続いて彼は爆発が起きた場所も見た。いくつもの大きな穴が開いている。威力のある魔法をぶつけたようだ。それは何か・・・
(火系や雷系なら燃えた跡がある。濡れた後もないから水系や氷系でもない。岩系? いや、そんな感じはない。だとすると・・・衝撃波か)
監査部で保安警察官の身上調査する彼に、思い当たる人物が即座に頭に浮かんだ。
(第一分署第3班の班長、アスカ・ダイか・・・確か音波系の魔法を得意としている)
カート室長は部下に言った。
「これから公用団地に向かう。無断でこの場所に侵入し、我々に抵抗した容疑でアスカ・ダイを逮捕する。行くぞ!」
◇
沙羅はダイとともに少しばかり酒を飲んだ後、部屋に戻った。気晴らしの飲酒だったが、かえって様々な思いが湧いてきていた。
彼女はベッドの中で元いた世界のことを考えていた。自分がいなくなって向こうはどうなっているのか・・・
「SARAブランドはどうなっているのだろう。うまくやってくれているかな。露山の叔父さんに任せてしまったらとんでもないことになりそう。それにお父さんやお母さんが・・・」
そう考えていると、なんだかさみしくなった。当分、帰ることができないと・・・。彼女はベッドから起き上がってカーテンを開けて空を見た。そこは元いた世界と変わらないのに・・・。
一方、ダイも眠れぬ夜を過ごしていた。彼も考え事をしていた。
(やはりトクシツは三下高原で何かをしている。一体、何を・・・)
この動きをつかんだのは立ち入り禁止地帯の三下高原のパトロールの任務にあたっている時だった。彼がこの任務を志願した理由は別にあったが、そこでトクシツの監察警官らしい者たちが動き回っていた。それを上に報告したが、何の説明もなく極秘任務だから口外するなという圧力がかかって来た。ここで何かが行われていることは確かだった。公にできないようなことが・・・。
(もしユリの失踪と関係あるなら・・・)
ダイは必ずそれを突き止めようと考えていた。
(今夜は奴らが何をしているかがわかった。男を向こうの世界に送っている。一体、何をしに行っているんだ?)

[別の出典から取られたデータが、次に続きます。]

variable (F K E) in
/-- **Restriction `Res : Hⁿ(Gal(E/F), J_E) ⟶ Hⁿ(Gal(E/K), J_E)`** along `Gal(E/K) → Gal(E/F)`, `σ ↦ σ|_F`
(Mathlib `groupCohomology.map`; Tate's `res^G_H` on `H²(G, J_L)`). [cite: CasselsFrohlichANT1967, Ch. VII §9.7 (15)] -/
def ideleRes (n : ℕ) :
    groupCohomology (IdeleClassGroup.ideleRep F E) n ⟶ groupCohomology (IdeleClassGroup.ideleRep K E) n :=
  groupCohomology.map (AlgEquiv.restrictScalarsHom F) (ideleResHom F K E) n

/-- **Restriction commutes with the block projections**: on `Res_{Gal(E/K)} J_E`, projecting to the block
`∏_{w∣v} E_wˣ` and then to its `v'`-part is the block projection of the idèle module of `E/K` at `v'`.
[cite: CasselsFrohlichANT1967, Ch. VII §7.3] -/
theorem res_placeProj_comp_towerUnitsBlock (v' : Place F K v) :
    (Rep.resFunctor (AlgEquiv.restrictScalarsHom F : (E ≃ₐ[K] E) →* (E ≃ₐ[F] E))).map (placeProj v) ≫
        towerUnitsBlock v' =
      ideleResHom F K E ≫ placeProj (F := K) (E := E) (v' : HeightOneSpectrum (𝓞 K)) := by
  refine Rep.hom_ext (Representation.IntertwiningMap.ext (LinearMap.ext fun x => ?_))
  apply Additive.toMul.injective
  exact Units.ext (funext fun w => rfl)

/-- **`Hⁿ(placeProj v')(Res c) = Hⁿ(Res)(Hⁿ(placeProj v)(c))`**: the `v'`-component of the restricted class is the
restriction-to-the-block of the `v`-component. [cite: CasselsFrohlichANT1967, Ch. VII §9.7] -/
theorem map_placeProj_ideleRes (v' : Place F K v) (n : ℕ) (c : groupCohomology (IdeleClassGroup.ideleRep F E) n) :
    groupCohomology.map (MonoidHom.id (E ≃ₐ[K] E)) (placeProj (F := K) (E := E) (v' : HeightOneSpectrum (𝓞 K))) n
        (ideleRes F K E n c) =
      groupCohomology.map (AlgEquiv.restrictScalarsHom F) (towerUnitsBlock v') n
        (groupCohomology.map (MonoidHom.id (E ≃ₐ[F] E)) (placeProj v) n c) := by
  have key : ideleRes F K E n ≫ groupCohomology.map (MonoidHom.id (E ≃ₐ[K] E))
      (placeProj (F := K) (E := E) (v' : HeightOneSpectrum (𝓞 K))) n =
    groupCohomology.map (MonoidHom.id (E ≃ₐ[F] E)) (placeProj v) n ≫
      groupCohomology.map (AlgEquiv.restrictScalarsHom F) (towerUnitsBlock v') n := by
    rw [ideleRes, ← groupCohomology.map_comp, ← groupCohomology.map_comp]
    refine map_congr' ?_ _ _ (fun x => ?_) n
    · ext σ; rfl
    · apply Additive.toMul.injective
      exact Units.ext (funext fun w => rfl)
  exact congrArg (fun φ => φ.hom c) key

トクシツはあれほど転移者、つまり別世界から来た人間を警戒していた。転移者の存在がこの世界に干渉するのを恐れているのだ。だから彼らがこの世界を破壊しに来ていると理由をつけて拘束している。だがトクシツはこちらから向こうの世界に接触しているように見えた。
「きっと突き止めてやる!」
ダイはそう決心していた。
やがて朝を迎えた。ダイはベッドから起き上がって自室を出ると、いきなり玄関のドアが乱暴に叩かれる音を聞いた。
「トクシツだ! ここを開けろ!」
ダイはそれを聞いてはっとした。だが・・・
(昨夜は追っ手をまいたはず。だがトクシツはここを突き止めて来たのか・・・いや、そんなことはない。当たりかまわず、この近くの住人を調べ上げるつもりだ)

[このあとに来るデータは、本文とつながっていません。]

/-- Masses of measurable sets in the boosted frame: `G_N(a, u₀ + u, θ)(S) = G_N(a, u₀, θ)(velShift u ⁻¹' S)`.
[folklore] -/
theorem localGibbsLaw_velShift_apply (σ a : ℝ) {θ : ℝ} (hθ : 0 < θ) (u₀ u : V3) (N : ℕ)
    (Φ Ψ : HardSphereFlow (Torus.geometry (Fin 3)) (hsDiameter σ N) (N + 1))
    {S : Set (Config (N + 1) (Fin 3) T3)} (hS : MeasurableSet S) :
    localGibbsLaw σ (fun _ => a) (fun _ => u₀ + u) (fun _ => θ) N Ψ S =
      localGibbsLaw σ (fun _ => a) (fun _ => u₀) (fun _ => θ) N Φ (velShift u ⁻¹' S) := by
  rw [← localGibbsLaw_const_map_velShift σ a hθ u₀ u N Φ Ψ, Measure.map_apply (measurable_velShift u) hS]

/-- The boosted law is a probability measure iff the original one is (total masses agree). [folklore] -/
theorem localGibbsLaw_velShift_univ (σ a : ℝ) {θ : ℝ} (hθ : 0 < θ) (u₀ u : V3) (N : ℕ)
    (Φ Ψ : HardSphereFlow (Torus.geometry (Fin 3)) (hsDiameter σ N) (N + 1)) :
    localGibbsLaw σ (fun _ => a) (fun _ => u₀ + u) (fun _ => θ) N Ψ univ =
      localGibbsLaw σ (fun _ => a) (fun _ => u₀) (fun _ => θ) N Φ univ := by
  rw [localGibbsLaw_velShift_apply σ a hθ u₀ u N Φ Ψ MeasurableSet.univ, preimage_univ]

/-- **THE STATICS HALF OF THE BOOST DICTIONARY** (orbit functionals). Let the flow `Ψ` be conjugated to `Φ` along
`velShift u` by a family of maps `B t` — `Ψ_t (velShift u z) = B t (Φ_t z)` for all `t, z` (layer 2's
`boost_flow_boostAt` with `B t = boostAt u t`, `velShift u = boostAt u 0`). Then for every functional `H` of the orbit,
`∫⁻ H (t ↦ Ψ_t z) dG_N(a, u₀ + u, θ)(z) = ∫⁻ H (t ↦ B t (Φ_t z)) dG_N(a, u₀, θ)(z)` (no measurability). [folklore] -/
theorem lintegral_orbit_conj_velShift (σ a : ℝ) {θ : ℝ} (hθ : 0 < θ) (u₀ u : V3) (N : ℕ)
    (Φ Ψ : HardSphereFlow (Torus.geometry (Fin 3)) (hsDiameter σ N) (N + 1))
    (B : ℝ → Config (N + 1) (Fin 3) T3 → Config (N + 1) (Fin 3) T3)
    (hΨ : ∀ t z, Ψ.flow t (velShift u z) = B t (Φ.flow t z))
    (H : (ℝ → Config (N + 1) (Fin 3) T3) → ℝ≥0∞) :
    ∫⁻ z, H (fun t => Ψ.flow t z) ∂(localGibbsLaw σ (fun _ => a) (fun _ => u₀ + u) (fun _ => θ) N Ψ) =
      ∫⁻ z, H (fun t => B t (Φ.flow t z)) ∂(localGibbsLaw σ (fun _ => a) (fun _ => u₀) (fun _ => θ) N Φ) := by
  rw [lintegral_localGibbsLaw_velShift σ a hθ u₀ u N Φ Ψ]
  simp only [hΨ]

/-- **Window functionals** (the shape of the kinetic hypothesis): under the same conjugation, for every
`Hm : ℝ → ℝ≥0∞` (e.g. `x ↦ ofReal (exp (β x))`), observable `F` and window `[a', b']`,
`∫⁻ Hm (∫_{a'}^{b'} F (Ψ_s z) ds) dG_N(a, u₀ + u, θ) = ∫⁻ Hm (∫_{a'}^{b'} F (B s (Φ_s z)) ds) dG_N(a, u₀, θ)` — the
window functional of the boosted flow under the boosted law is the window functional of `Φ` for the MOVING
observable `(s, z) ↦ F (B s z)` under the original law. [folklore] -/
theorem lintegral_window_conj_velShift (σ a : ℝ) {θ : ℝ} (hθ : 0 < θ) (u₀ u : V3) (N : ℕ)
    (Φ Ψ : HardSphereFlow (Torus.geometry (Fin 3)) (hsDiameter σ N) (N + 1))
    (B : ℝ → Config (N + 1) (Fin 3) T3 → Config (N + 1) (Fin 3) T3)
    (hΨ : ∀ t z, Ψ.flow t (velShift u z) = B t (Φ.flow t z))
    {E : Type*} [NormedAddCommGroup E] [NormedSpace ℝ E] (Hm : E → ℝ≥0∞) (F : Config (N + 1) (Fin 3) T3 → E)
    (a' b' : ℝ) :
    ∫⁻ z, Hm (∫ s in a'..b', F (Ψ.flow s z)) ∂(localGibbsLaw σ (fun _ => a) (fun _ => u₀ + u) (fun _ => θ) N Ψ) =
      ∫⁻ z, Hm (∫ s in a'..b', F (B s (Φ.flow s z)))
        ∂(localGibbsLaw σ (fun _ => a) (fun _ => u₀) (fun _ => θ) N Φ) :=
  lintegral_orbit_conj_velShift σ a hθ u₀ u N Φ Ψ B hΨ fun γ => Hm (∫ s in a'..b', F (γ s))

end Gibbs

/-! ### The registered statement -/

/-- THE HOMOGENEOUS LOCAL GIBBS LAW UNDER A VELOCITY TRANSLATION (Galilean boost at time 0). For every reduced
diameter `σ`, activity `a`, temperature `θ > 0`, bulk velocity `u₀`, boost velocity `u`, particle number `N + 1` and
hard-sphere flows `Φ, Ψ` on `𝕋³` of diameter `hsDiameter σ N` (the flows only fix the phase space; `Ψ` is meant to be
the boosted flow of `Φ`), the image of the homogeneous local Gibbs law `G_N(a, u₀, θ)` under the velocity translation
`z ↦ (x_i, v_i + u)_i` is `G_N(a, u₀ + u, θ)`: the Maxwellian is shifted, positions and the hard-core factor are
untouched, the activity cancels. Folklore (Galilean invariance of the local equilibrium states). -/
def LocalGibbsLawBoost : Prop :=
  ∀ (σ a θ : ℝ) (u₀ u : V3) (N : ℕ) (Φ Ψ : HardSphereFlow (Torus.geometry (Fin 3)) (hsDiameter σ N) (N + 1)), 0 < θ →
    (localGibbsLaw σ (fun _ => a) (fun _ => u₀) (fun _ => θ) N Φ).map
        (fun (z : Config (N + 1) (Fin 3) T3) (i : Fin (N + 1)) => ((z i).1, (z i).2 + u)) =
      localGibbsLaw σ (fun _ => a) (fun _ => u₀ + u) (fun _ => θ) N Ψ

/-- **Proved**: `stub_boostGibbs` (the statics half of the Galilean boost, `localGibbsLaw_const_map_velShift`). [folklore] -/
theorem stub_boostGibbs : LocalGibbsLawBoost :=
  fun σ a _ u₀ u N Φ Ψ hθ => localGibbsLaw_const_map_velShift σ a hθ u₀ u N Φ Ψ

/-- The registered statement restated through `velShift`. [folklore] -/
theorem localGibbsLawBoost_iff_velShift :
    LocalGibbsLawBoost ↔
      ∀ (σ a θ : ℝ) (u₀ u : V3) (N : ℕ) (Φ Ψ : HardSphereFlow (Torus.geometry (Fin 3)) (hsDiameter σ N) (N + 1)),
        0 < θ → (localGibbsLaw σ (fun _ => a) (fun _ => u₀) (fun _ => θ) N Φ).map (velShift u) =
          localGibbsLaw σ (fun _ => a) (fun _ => u₀ + u) (fun _ => θ) N Ψ :=
  Iff.rfl

end Summit.AtomisticToContinuum.HydrodynamicLimit.Theorems.KineticWindowGronwallBoost

end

ダイはとっさにそう判断した。だからできるだけ平静を装うことにした。
「今、開けます」
ダイはドアを開けた。すると数名の監察警官が土足のまま上がり込んで彼を囲んだ。
「アスカ・ダイだな」
「そうですが・・・。一体、何の騒ぎです?」
「おとなしくしろ! おまえには重大な犯罪の容疑がかかっている」
監察警官が逃がさないように両側からダイの腕を捕まえた。そして幹部の制服を着た監察警官が彼の前に現れた。
「特別取締室のカートだ」
鋭い眼光でダイをじっと見ている。ダイはその姿を見て緊張した。これが悪名高きトクシツのカート室長なのかと・・・。
「貴様は昨夜、無断で三下高原に行っただろう」
「いいえ、そのようなところには行っていません」
「嘘をつけ! 現場で衝撃系の魔法の跡が見つかった。貴様は音波魔法の使い手だろう。すべてわかっている。お前だろう?」
「いいえ。私ではありません。衝撃系の魔法はいくつもあります。私だと判断される根拠を示していただけませんか」
ダイは冷静にそう答えた。確かに確たる証拠はなかったが、カート室長はダイの様子から直感的に「この男がそうだ」と確信した。この状況で無理に平静を装っていると見抜いていたからだ。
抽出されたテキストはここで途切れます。